#### [ACTIVITY]
All of the data must be returned exactly as given.

Dataset entries:
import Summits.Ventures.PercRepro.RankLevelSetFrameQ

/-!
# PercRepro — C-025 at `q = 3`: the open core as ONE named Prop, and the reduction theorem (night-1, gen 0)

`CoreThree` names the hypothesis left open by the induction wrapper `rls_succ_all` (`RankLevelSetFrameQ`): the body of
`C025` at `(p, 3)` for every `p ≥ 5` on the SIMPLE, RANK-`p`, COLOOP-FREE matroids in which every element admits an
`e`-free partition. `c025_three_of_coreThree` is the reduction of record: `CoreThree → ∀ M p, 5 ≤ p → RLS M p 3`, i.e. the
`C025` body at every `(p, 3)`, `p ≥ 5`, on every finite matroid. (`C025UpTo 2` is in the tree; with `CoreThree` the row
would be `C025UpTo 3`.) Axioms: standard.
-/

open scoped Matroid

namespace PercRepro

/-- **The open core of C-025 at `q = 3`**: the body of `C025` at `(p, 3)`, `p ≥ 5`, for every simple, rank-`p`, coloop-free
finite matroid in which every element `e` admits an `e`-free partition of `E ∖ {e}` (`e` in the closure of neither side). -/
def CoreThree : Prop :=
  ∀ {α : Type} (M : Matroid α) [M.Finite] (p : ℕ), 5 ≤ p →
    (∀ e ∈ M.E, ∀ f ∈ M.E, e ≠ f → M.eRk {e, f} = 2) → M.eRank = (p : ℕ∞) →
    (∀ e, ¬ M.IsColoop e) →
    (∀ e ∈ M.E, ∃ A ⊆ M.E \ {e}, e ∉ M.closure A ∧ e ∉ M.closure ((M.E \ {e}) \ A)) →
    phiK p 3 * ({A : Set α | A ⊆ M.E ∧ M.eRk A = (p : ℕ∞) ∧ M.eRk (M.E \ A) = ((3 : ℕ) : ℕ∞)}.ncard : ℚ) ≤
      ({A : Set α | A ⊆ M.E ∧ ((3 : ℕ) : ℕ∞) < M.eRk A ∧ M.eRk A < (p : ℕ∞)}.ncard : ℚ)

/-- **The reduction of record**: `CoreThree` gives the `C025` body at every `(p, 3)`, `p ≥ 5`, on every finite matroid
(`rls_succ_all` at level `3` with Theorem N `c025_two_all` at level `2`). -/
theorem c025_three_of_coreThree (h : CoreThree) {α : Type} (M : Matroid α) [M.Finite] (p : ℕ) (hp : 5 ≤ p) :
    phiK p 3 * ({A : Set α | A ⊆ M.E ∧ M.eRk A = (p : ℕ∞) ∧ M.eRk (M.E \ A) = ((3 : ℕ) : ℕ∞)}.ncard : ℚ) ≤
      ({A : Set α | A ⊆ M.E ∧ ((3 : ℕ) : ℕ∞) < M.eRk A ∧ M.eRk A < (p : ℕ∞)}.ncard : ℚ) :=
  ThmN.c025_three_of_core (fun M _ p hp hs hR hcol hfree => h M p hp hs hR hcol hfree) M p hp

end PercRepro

#### [COMPLETED TASK]
import Summits.Ventures.PercRepro.RankLevelSetFrameQ

/-!
# PercRepro — C-025 at `q = 3`: the open core as ONE named Prop, and the reduction theorem (night-1, gen 0)

`CoreThree` names the hypothesis left open by the induction wrapper `rls_succ_all` (`RankLevelSetFrameQ`): the body of
`C025` at `(p, 3)` for every `p ≥ 5` on the SIMPLE, RANK-`p`, COLOOP-FREE matroids in which every element admits an
`e`-free partition. `c025_three_of_coreThree` is the reduction of record: `CoreThree → ∀ M p, 5 ≤ p → RLS M p 3`, i.e. the
`C025` body at every `(p, 3)`, `p ≥ 5`, on every finite matroid. (`C025UpTo 2` is in the tree; with `CoreThree` the row
would be `C025UpTo 3`.) Axioms: standard.
-/

open scoped Matroid

namespace PercRepro

/-- **The open core of C-025 at `q = 3`**: the body of `C025` at `(p, 3)`, `p ≥ 5`, for every simple, rank-`p`, coloop-free
finite matroid in which every element `e` admits an `e`-free partition of `E ∖ {e}` (`e` in the closure of neither side). -/
def CoreThree : Prop :=
  ∀ {α : Type} (M : Matroid α) [M.Finite] (p : ℕ), 5 ≤ p →
    (∀ e ∈ M.E, ∀ f ∈ M.E, e ≠ f → M.eRk {e, f} = 2) → M.eRank = (p : ℕ∞) →
    (∀ e, ¬ M.IsColoop e) →
    (∀ e ∈ M.E, ∃ A ⊆ M.E \ {e}, e ∉ M.closure A ∧ e ∉ M.closure ((M.E \ {e}) \ A)) →
    phiK p 3 * ({A : Set α | A ⊆ M.E ∧ M.eRk A = (p : ℕ∞) ∧ M.eRk (M.E \ A) = ((3 : ℕ) : ℕ∞)}.ncard : ℚ) ≤
      ({A : Set α | A ⊆ M.E ∧ ((3 : ℕ) : ℕ∞) < M.eRk A ∧ M.eRk A < (p : ℕ∞)}.ncard : ℚ)

/-- **The reduction of record**: `CoreThree` gives the `C025` body at every `(p, 3)`, `p ≥ 5`, on every finite matroid
(`rls_succ_all` at level `3` with Theorem N `c025_two_all` at level `2`). -/
theorem c025_three_of_coreThree (h : CoreThree) {α : Type} (M : Matroid α) [M.Finite] (p : ℕ) (hp : 5 ≤ p) :
    phiK p 3 * ({A : Set α | A ⊆ M.E ∧ M.eRk A = (p : ℕ∞) ∧ M.eRk (M.E \ A) = ((3 : ℕ) : ℕ∞)}.ncard : ℚ) ≤
      ({A : Set α | A ⊆ M.E ∧ ((3 : ℕ) : ℕ∞) < M.eRk A ∧ M.eRk A < (p : ℕ∞)}.ncard : ℚ) :=
  ThmN.c025_three_of_core (fun M _ p hp hs hR hcol hfree => h M p hp hs hR hcol hfree) M p hp

end PercRepro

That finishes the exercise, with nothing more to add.